THE PROBLEM: Scan the lines below for "simpa" and copy the matches.

START THE DATA

import Summits.BirchSwinnertonDyer.BirchSwinnertonDyer.Theorems.ThetaPartnerAtTwoSignedControlAtTwoPlusCyclicOfHonda
import Summits.BirchSwinnertonDyer.BirchSwinnertonDyer.Theorems.ThetaPartnerAtTwoSignedKatoUpToAtTwoLocalTwoLayerTorsion
import Summits.BirchSwinnertonDyer.BirchSwinnertonDyer.Theorems.ByReductionTypeAtTwoSupersingularTowerTorsionTwo
import Literature.NumberTheory.EllipticCurves.Sprung2012.LocalTowerLayersProofs
import HarnessLib

/-!
# Route `ThetaPartnerAtTwo` (TP2), crux K3 `SignedKatoDivisibilityUpToAtTwo` (item stmt-BirchSwinnertonDyer-20308),
# line `colemanrat` v3 — THE LOCAL THEORY AT `p = 2`, file 11: KOBAYASHI'S PROP. 8.12 ii) INTERSECTION HALF
# `E⁺(K_n·K_v) ∩ E⁻(K_n·K_v) = E(K_v)` for the tree's signed local points `Kobayashi2003.signedLocalPointsOfEmb`
# along ANY `ℤ_p`-extension (any `K`, `p`, `κ`, `ι`, under «no `p`-torsion in `E(K_∞·K_v)`»), and UNCONDITIONALLY at
# `p = 2` for `W/ℚ` globally minimal with `GoodSS W 2` (the binders of K3)

Width seat `bsd-wall-tp2-p2x-w3` g2 (cell `bsd-wall`). HONEST FRAMING: THEOREMS ONLY — no definition, no named fact, no
instance, no `sorry`; route-independent (no `Theses` import); nothing about any Selmer group is asserted; closes no item;
BSD is NOT proved by any of this.

## Why this file (residue (a) of the lead's port memo `Cruxes/SignedKatoDivisibilityUpToAtTwo/G2-PORT-AT-2.md` §8)

Kobayashi, Invent. Math. 152 (2003), Prop. 8.12 ii) (p. 17): «`C(m_n) ∩ C(m_{n−1}) = F_ss(m_{−1})` and
`F_ss(m_n) = C(m_n) + C(m_{n−1})`», i.e. for the `±` subgroups of Def. 1.1: `E⁺(F_{n,p}) ∩ E⁻(F_{n,p}) = E(ℚ_p)` and
`E(F_{n,p}) = E⁺ + E⁻` (the exact sequence (8.22)). The GENERATION half `E = E⁺ + E⁻` along the `μ_{p^∞}`-tower at `p = 2`
is the lead's files 7/10 (`…LocalTwoSignedGeneration`, `…LocalTwoCyclotomicTower`); along the `ℤ₂`-tower it is the K4
seats' HONDA⁺@2 system (`SignedEC.plusCyclic_of_honda`). This file is the INTERSECTION half, for the crux's OWN objects
(`signedLocalPointsOfEmb κ ι W (±1) n` over the layers `K_n·K_v` of an arbitrary `ℤ_p`-extension `κ`), by Kobayashi's own
argument (proof of Prop. 8.12, p. 18): if `P ∈ E⁺_n ∩ E⁻_n` lies in `E(K_{m+1}·K_v)` with `m < n`, then — whatever the
parity of `m` — one of the two signed conditions says `Tr_{n/m+1} P ∈ E(K_m·K_v)`, and `Tr_{n/m+1} P = [K_n·K_v :
K_{m+1}·K_v] · P` with the index a divisor of `pⁿ`; with no `p`-torsion in the tower, `P ∈ E(K_m·K_v)` (Prop. 8.7 / the
K4 seats' layer descent `SignedEC.mem_localLayerPointsOfEmb_of_dvd_pow_nsmul_mem`); descending induction ends in
`E(K_0·K_v) = E(K_v)`. Hence `Hom_{ℤ_p}(E⁺_∞ + E⁻_∞, ·)` sees `E⁺_∞ ⊕ E⁻_∞` exactly modulo the diagonal `E(K_v)` — the
shape in which the `±` Coleman functionals of K3's package are assembled (Kobayashi (8.22), Cor. 8.13).

## What is proved

* §1 (any `K`, `p`, `κ : ZpExtension K p`, `K`-field `E` with `ι : K̄ → K̄_E`, `W/K`; hypothesis (NT) «`E(K_∞·K_v)` has no
  `p`-torsion»): `mem_localLayerPointsOfEmb_zero_of_mem_signedLocalPointsOfEmb_of_neg` (`P ∈ E^ε_n ∩ E^{−ε}_n ⇒ P ∈
  E(K_0·K_v)`), `signedLocalPointsOfEmb_inf_neg_eq` (`E^ε_n ⊓ E^{−ε}_n = E(K_0·K_v)`), and the `±` spellings
  `signedLocalPointsOfEmb_one_inf_neg_one_eq`.
* §2 (`K = ℚ`, `p = 2`, `W` globally minimal, `GoodSS W 2`, ANY `ℤ₂`-extension `κ`): (NT) discharged — over the completion
  `v.adicCompletion ℚ` at the place `v ∋ 2` by the `bsd-2adic` cell's `SSFlatEC.eq_zero_of_mem_localTowerPointsOfEmb_of_two_nsmul`
  (Sprung's Lemma 2.3 at `2`), and over `ℚ_[2]` by the lead's `LocalTwo.eq_zero_of_two_pow_smul_eq_zero_localLayerPointsOfEmb`
  (Prop. 8.7 at `2`) + `E(K_∞·K_v) = ⋃_n E(K_n·K_v)`; hence `E⁺(K_n·ℚ₂) ∩ E⁻(K_n·ℚ₂) = E(ℚ₂)` unconditionally in K3's binders
  (`signedLocalPointsOfEmb_one_inf_neg_one_eq_two_adicCompletion`, `…_two_padic`).

References: [Kobayashi2003] S. Kobayashi, Invent. Math. 152 (2003), Def. 1.1 (p. 2), Prop. 8.7 (p. 16), Prop. 8.12 ii) and its
proof (pp. 17–18), (8.22); [Sprung2012] F. Sprung, J. Number Theory 132 (2012), Lemma 2.3 (p. 1487), Lemma 7.10 (p. 1503).
-/

set_option autoImplicit false
-- the Theorems namespace of this sub repeats the summit name by design (D-0017 nested layout)
set_option linter.dupNamespace false

noncomputable section

open scoped Classical

namespace Summit.BirchSwinnertonDyer.BirchSwinnertonDyer.Theorems

namespace SignedKatoOffTwo.SignedIntersection

open WeierstrassCurve Literature.NumberTheory.EllipticCurves Literature.NumberTheory.EllipticCurves.Rank1Residual
  Literature.NumberTheory.EllipticCurves.Kobayashi2003 Literature.NumberTheory.EllipticCurves.Sprung2012
  Literature.NumberTheory.GaloisRepresentations ZpExtension NumberField IsDedekindDomain

universe u

/-! ## §1 `E^ε_n ∩ E^{−ε}_n = E(K_0·K_v)` under «no `p`-torsion in the tower» -/

section General

variable {K : Type u} [Field K] (W : WeierstrassCurve K) {p : ℕ} [Fact p.Prime] (κ : ZpExtension K p)
  {E : Type u} [Field E] [Algebra K E] (ι : AlgebraicClosure K →ₐ[K] AlgebraicClosure E)

/-- A unit of `ℤ` other than `ε` is `−ε`. [folklore] -/
theorem units_int_eq_neg_of_ne {u ε : ℤˣ} (h : u ≠ ε) : u = -ε := by
  rcases Int.units_eq_one_or u with hu | hu <;> rcases Int.units_eq_one_or ε with hε | hε <;>
    subst hu <;> subst hε <;> simp_all

/-- **One step of Kobayashi's descent** (proof of Prop. 8.12, p. 18): a point of `E^ε_n ∩ E^{−ε}_n` lying in
`E(K_{m+1}·K_v)`, `m < n`, lies in `E(K_m·K_v)` — whichever sign `(−1)^m` has, the matching signed condition gives
`Tr_{n/m+1} P = [K_n·K_v : K_{m+1}·K_v] · P ∈ E(K_m·K_v)`, the index divides `pⁿ`, and `p`-power divisibility descends the
layers when `E(K_∞·K_v)` has no `p`-torsion. [cite: Kobayashi2003, proof of Prop. 8.12 ii) (p. 18)] -/
theorem mem_localLayerPointsOfEmb_of_mem_succ_of_mem_signedLocalPointsOfEmb_of_neg
    (hnt : ∀ P ∈ localTowerPointsOfEmb κ ι W, p • P = 0 → P = 0) (ε : ℤˣ) {m n : ℕ} (hmn : m < n)
    {P : localPoints W E} (hP : P ∈ signedLocalPointsOfEmb κ ι W ε n)
    (hP' : P ∈ signedLocalPointsOfEmb κ ι W (-ε) n) (hPm : P ∈ localLayerPointsOfEmb κ ι W (m + 1)) :
    P ∈ localLayerPointsOfEmb κ ι W m := by
  -- the trace `Tr_{n/m+1} P` lies in `E(K_m·K_v)` by one of the two signed conditions
  have htr : localTraceOfEmb κ ι W (m + 1) n P ∈ localLayerPointsOfEmb κ ι W m := by
    by_cases hε : (m : ℤ).negOnePow = ε
    · exact hP.2 m hmn hε
    · exact hP'.2 m hmn (units_int_eq_neg_of_ne hε)
  -- and equals `[K_n·K_v : K_{m+1}·K_v] • P`
  rw [localTraceOfEmb_apply_of_mem_lower κ ι W (m + 1) n hPm] at htr
  exact SignedEC.mem_localLayerPointsOfEmb_of_dvd_pow_nsmul_mem W κ ι hnt m
    (SignedEC.index_subgroupOf_localLayerSubgroupOfEmb_dvd κ ι (Nat.succ_le_of_lt hmn))
    (localLayerPointsOfEmb_le_localTowerPointsOfEmb κ ι W (m + 1) hPm) htr

/-- **Kobayashi's Prop. 8.12 ii), intersection half, on the tree's signed local points**: a point of
`E^ε(K_n·K_v) ∩ E^{−ε}(K_n·K_v)` lies in `E(K_0·K_v) = E(K_v)` (descending induction on the layer, no `p`-torsion in
`E(K_∞·K_v)`). [cite: Kobayashi2003, Prop. 8.12 ii) (p. 17) and its proof (p. 18)] -/
theorem mem_localLayerPointsOfEmb_zero_of_mem_signedLocalPointsOfEmb_of_neg
    (hnt : ∀ P ∈ localTowerPointsOfEmb κ ι W, p • P = 0 → P = 0) (ε : ℤˣ) (n : ℕ)
    {P : localPoints W E} (hP : P ∈ signedLocalPointsOfEmb κ ι W ε n)
    (hP' : P ∈ signedLocalPointsOfEmb κ ι W (-ε) n) : P ∈ localLayerPointsOfEmb κ ι W 0 := by
  -- `P ∈ E(K_{n−k}·K_v)` for every `k ≤ n`
  have key : ∀ k, k ≤ n → P ∈ localLayerPointsOfEmb κ ι W (n - k) := by
    intro k
    induction k with
    | zero => exact fun _ ↦ by simpa using hP.1
    | succ k ih =>
      intro hk
      have hlt : n - (k + 1) < n := by omega
      have heq : n - (k + 1) + 1 = n - k := by omega
      exact mem_localLayerPointsOfEmb_of_mem_succ_of_mem_signedLocalPointsOfEmb_of_neg W κ ι hnt ε hlt hP hP'
        (heq ▸ ih (Nat.le_of_succ_le hk))
  simpa using key n le_rfl

/-- **`E^ε(K_n·K_v) ⊓ E^{−ε}(K_n·K_v) = E(K_0·K_v)`** (Kobayashi Prop. 8.12 ii): `C(m_n) ∩ C(m_{n−1}) = F_ss(m_{−1})`,
read for Def. 1.1 over the `ℤ_p`-layers: `E⁺(F_{n,p}) ∩ E⁻(F_{n,p}) = E(ℚ_p)`), for ANY `ℤ_p`-extension with no `p`-torsion
in `E(K_∞·K_v)`; `⊇` is the tree's `localLayerPointsOfEmb_zero_le_signedLocalPointsOfEmb`.
[cite: Kobayashi2003, Prop. 8.12 ii) (p. 17), (8.22)] -/
theorem signedLocalPointsOfEmb_inf_neg_eq
    (hnt : ∀ P ∈ localTowerPointsOfEmb κ ι W, p • P = 0 → P = 0) (ε : ℤˣ) (n : ℕ) :
    signedLocalPointsOfEmb κ ι W ε n ⊓ signedLocalPointsOfEmb κ ι W (-ε) n = localLayerPointsOfEmb κ ι W 0 :=
  le_antisymm
    (fun _ hP ↦ mem_localLayerPointsOfEmb_zero_of_mem_signedLocalPointsOfEmb_of_neg W κ ι hnt ε n hP.1 hP.2)
    (le_inf (localLayerPointsOfEmb_zero_le_signedLocalPointsOfEmb κ ι W ε n)
      (localLayerPointsOfEmb_zero_le_signedLocalPointsOfEmb κ ι W (-ε) n))

/-- The `±` spelling: **`E⁺(K_n·K_v) ⊓ E⁻(K_n·K_v) = E(K_0·K_v)`** under no `p`-torsion in the tower.
[cite: Kobayashi2003, Prop. 8.12 ii) (p. 17), (8.22)] -/
theorem signedLocalPointsOfEmb_one_inf_neg_one_eq
    (hnt : ∀ P ∈ localTowerPointsOfEmb κ ι W, p • P = 0 → P = 0) (n : ℕ) :
    signedLocalPointsOfEmb κ ι W 1 n ⊓ signedLocalPointsOfEmb κ ι W (-1) n = localLayerPointsOfEmb κ ι W 0 :=
  signedLocalPointsOfEmb_inf_neg_eq W κ ι hnt 1 n

/-- Point form of the `±` spelling: `P ∈ E⁺_n`, `P ∈ E⁻_n` ⇒ `P` is fixed by all of `Γ_{K_v}` (`P ∈ E(K_v)`).
[cite: Kobayashi2003, Prop. 8.12 ii) (p. 17)] -/
theorem forall_smul_eq_of_mem_plus_of_mem_minus
    (hnt : ∀ P ∈ localTowerPointsOfEmb κ ι W, p • P = 0 → P = 0) (n : ℕ) {P : localPoints W E}
    (hP : P ∈ signedLocalPointsOfEmb κ ι W 1 n) (hP' : P ∈ signedLocalPointsOfEmb κ ι W (-1) n) :
    ∀ τ : Field.absoluteGaloisGroup E, τ • P = P :=
  (mem_localLayerPointsOfEmb_zero_iff κ ι W P).1
    (mem_localLayerPointsOfEmb_zero_of_mem_signedLocalPointsOfEmb_of_neg W κ ι hnt 1 n hP hP')

/-- **Uniqueness of the `±` decomposition modulo `E(K_v)`**: if `a + b = a' + b'` with `a, a' ∈ E⁺_n` and `b, b' ∈ E⁻_n`,
then `a − a' = b' − b ∈ E(K_0·K_v)` — exactness of Kobayashi's (8.22) `0 → E(K_v) → E⁺_n ⊕ E⁻_n → E_n` at the middle,
under no `p`-torsion in the tower. [cite: Kobayashi2003, Prop. 8.12 ii), (8.22) (p. 17)] -/
theorem sub_mem_localLayerPointsOfEmb_zero_of_add_eq_add
    (hnt : ∀ P ∈ localTowerPointsOfEmb κ ι W, p • P = 0 → P = 0) (n : ℕ) {a a' b b' : localPoints W E}
    (ha : a ∈ signedLocalPointsOfEmb κ ι W 1 n) (ha' : a' ∈ signedLocalPointsOfEmb κ ι W 1 n)
    (hb : b ∈ signedLocalPointsOfEmb κ ι W (-1) n) (hb' : b' ∈ signedLocalPointsOfEmb κ ι W (-1) n)
    (h : a + b = a' + b') : a - a' ∈ localLayerPointsOfEmb κ ι W 0 := by
  have hab : a - a' = b' - b := sub_eq_sub_iff_add_eq_add.mpr (by rw [h, add_comm])
  refine mem_localLayerPointsOfEmb_zero_of_mem_signedLocalPointsOfEmb_of_neg W κ ι hnt 1 n (sub_mem ha ha') ?_
  rw [hab]
  exact sub_mem hb' hb

end General

/-! ## §2 `p = 2`: the hypothesis discharged on the habitat of K3 (`W/ℚ` globally minimal, `GoodSS W 2`) -/

section Two

variable (W : WeierstrassCurve ℚ) [W.IsGloballyMinimal]

/-- (NT) at `p = 2` over the completion at the place `v ∋ 2`: `E(K_∞·ℚ_v)` has no `2`-torsion for EVERY `ℤ₂`-extension `κ`
of `ℚ` and every embedding — the `bsd-2adic` cell's `SSFlatEC.eq_zero_of_mem_localTowerPointsOfEmb_of_two_nsmul`
(Sprung's Lemma 2.3 at `2`), repackaged in the shape (NT) of §1. [cite: Sprung2012, Lemma 2.3 (p. 1487)]
[cite: Kobayashi2003, Prop. 8.7 (p. 16)] -/
theorem noTwoTorsion_localTowerPointsOfEmb_adicCompletion [W.IsElliptic] (hss : GoodSS W 2) (κ : ZpExtension ℚ 2)
    (v : HeightOneSpectrum (𝓞 ℚ)) (hv : (2 : 𝓞 ℚ) ∈ v.asIdeal)
    (ι : AlgebraicClosure ℚ →ₐ[ℚ] AlgebraicClosure (v.adicCompletion ℚ)) :
    ∀ P ∈ localTowerPointsOfEmb κ ι W, 2 • P = 0 → P = 0 :=
  fun _ hP h2 ↦ SSFlatEC.eq_zero_of_mem_localTowerPointsOfEmb_of_two_nsmul W hss κ hv ι hP h2

/-- (NT) at `p = 2` over `ℚ_[2]`: `E(K_∞·ℚ₂)` has no `2`-torsion for EVERY `ℤ₂`-extension `κ` of `ℚ` and every embedding
(every tower point lies in a layer, Sprung Lemma 7.10, and the layers have no `2`-power torsion by the lead's Prop. 8.7 at
`2`, `LocalTwo.eq_zero_of_two_pow_smul_eq_zero_localLayerPointsOfEmb`). [cite: Kobayashi2003, Prop. 8.7 (p. 16)]
[cite: Sprung2012, Lemma 7.10 (p. 1503)] -/
theorem noTwoTorsion_localTowerPointsOfEmb_padic (hss : GoodSS W 2) (κ : ZpExtension ℚ 2)
    (ι : AlgebraicClosure ℚ →ₐ[ℚ] AlgebraicClosure ℚ_[2]) :
    ∀ P ∈ localTowerPointsOfEmb κ ι W, 2 • P = 0 → P = 0 := by
  intro P hP h2
  obtain ⟨n, hn⟩ := exists_mem_localLayerPointsOfEmb_of_mem_localTowerPointsOfEmb κ ι W hP
  exact LocalTwo.eq_zero_of_two_pow_smul_eq_zero_localLayerPointsOfEmb W hss κ ι n hn (k := 1) (by rwa [pow_one])

/-- **`E⁺(K_n·ℚ_v) ∩ E⁻(K_n·ℚ_v) = E(ℚ_v)` UNCONDITIONALLY at `p = 2`** (`v` the place of `ℚ` above `2`, `W/ℚ` globally minimal
with `GoodSS W 2`, any `ℤ₂`-extension `κ`, any embedding `ι`, any `n`) — Kobayashi's Prop. 8.12 ii) (intersection half) for
the crux's own objects in the binders of K3 `SignedKatoDivisibilityUpToAtTwo`. [cite: Kobayashi2003, Prop. 8.12 ii) (p. 17)] -/
theorem signedLocalPointsOfEmb_one_inf_neg_one_eq_two_adicCompletion [W.IsElliptic] (hss : GoodSS W 2) (κ : ZpExtension ℚ 2)
    (v : HeightOneSpectrum (𝓞 ℚ)) (hv : (2 : 𝓞 ℚ) ∈ v.asIdeal)
    (ι : AlgebraicClosure ℚ →ₐ[ℚ] AlgebraicClosure (v.adicCompletion ℚ)) (n : ℕ) :
    signedLocalPointsOfEmb κ ι W 1 n ⊓ signedLocalPointsOfEmb κ ι W (-1) n = localLayerPointsOfEmb κ ι W 0 :=
  signedLocalPointsOfEmb_one_inf_neg_one_eq W κ ι (noTwoTorsion_localTowerPointsOfEmb_adicCompletion W hss κ v hv ι) n

/-- The same over `ℚ_[2]`: **`E⁺(K_n·ℚ₂) ∩ E⁻(K_n·ℚ₂) = E(ℚ₂)`** unconditionally for `W/ℚ` globally minimal with
`GoodSS W 2`, any `ℤ₂`-extension, embedding and layer. [cite: Kobayashi2003, Prop. 8.12 ii) (p. 17)] -/
theorem signedLocalPointsOfEmb_one_inf_neg_one_eq_two_padic (hss : GoodSS W 2) (κ : ZpExtension ℚ 2)
    (ι : AlgebraicClosure ℚ →ₐ[ℚ] AlgebraicClosure ℚ_[2]) (n : ℕ) :
    signedLocalPointsOfEmb κ ι W 1 n ⊓ signedLocalPointsOfEmb κ ι W (-1) n = localLayerPointsOfEmb κ ι W 0 :=
  signedLocalPointsOfEmb_one_inf_neg_one_eq W κ ι (noTwoTorsion_localTowerPointsOfEmb_padic W hss κ ι) n

/-- General-sign form at `p = 2` over the completion at `v ∋ 2`: `E^ε_n ⊓ E^{−ε}_n = E(ℚ_v)`.
[cite: Kobayashi2003, Prop. 8.12 ii) (p. 17)] -/
theorem signedLocalPointsOfEmb_inf_neg_eq_two_adicCompletion [W.IsElliptic] (hss : GoodSS W 2) (κ : ZpExtension ℚ 2)
    (v : HeightOneSpectrum (𝓞 ℚ)) (hv : (2 : 𝓞 ℚ) ∈ v.asIdeal)
    (ι : AlgebraicClosure ℚ →ₐ[ℚ] AlgebraicClosure (v.adicCompletion ℚ)) (ε : ℤˣ) (n : ℕ) :
    signedLocalPointsOfEmb κ ι W ε n ⊓ signedLocalPointsOfEmb κ ι W (-ε) n = localLayerPointsOfEmb κ ι W 0 :=
  signedLocalPointsOfEmb_inf_neg_eq W κ ι (noTwoTorsion_localTowerPointsOfEmb_adicCompletion W hss κ v hv ι) ε n

end Two

end SignedKatoOffTwo.SignedIntersection

end Summit.BirchSwinnertonDyer.BirchSwinnertonDyer.Theorems

end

END THE DATA

FINISHED TASK:
    | zero => exact fun _ ↦ by simpa using hP.1
  simpa using key n le_rfl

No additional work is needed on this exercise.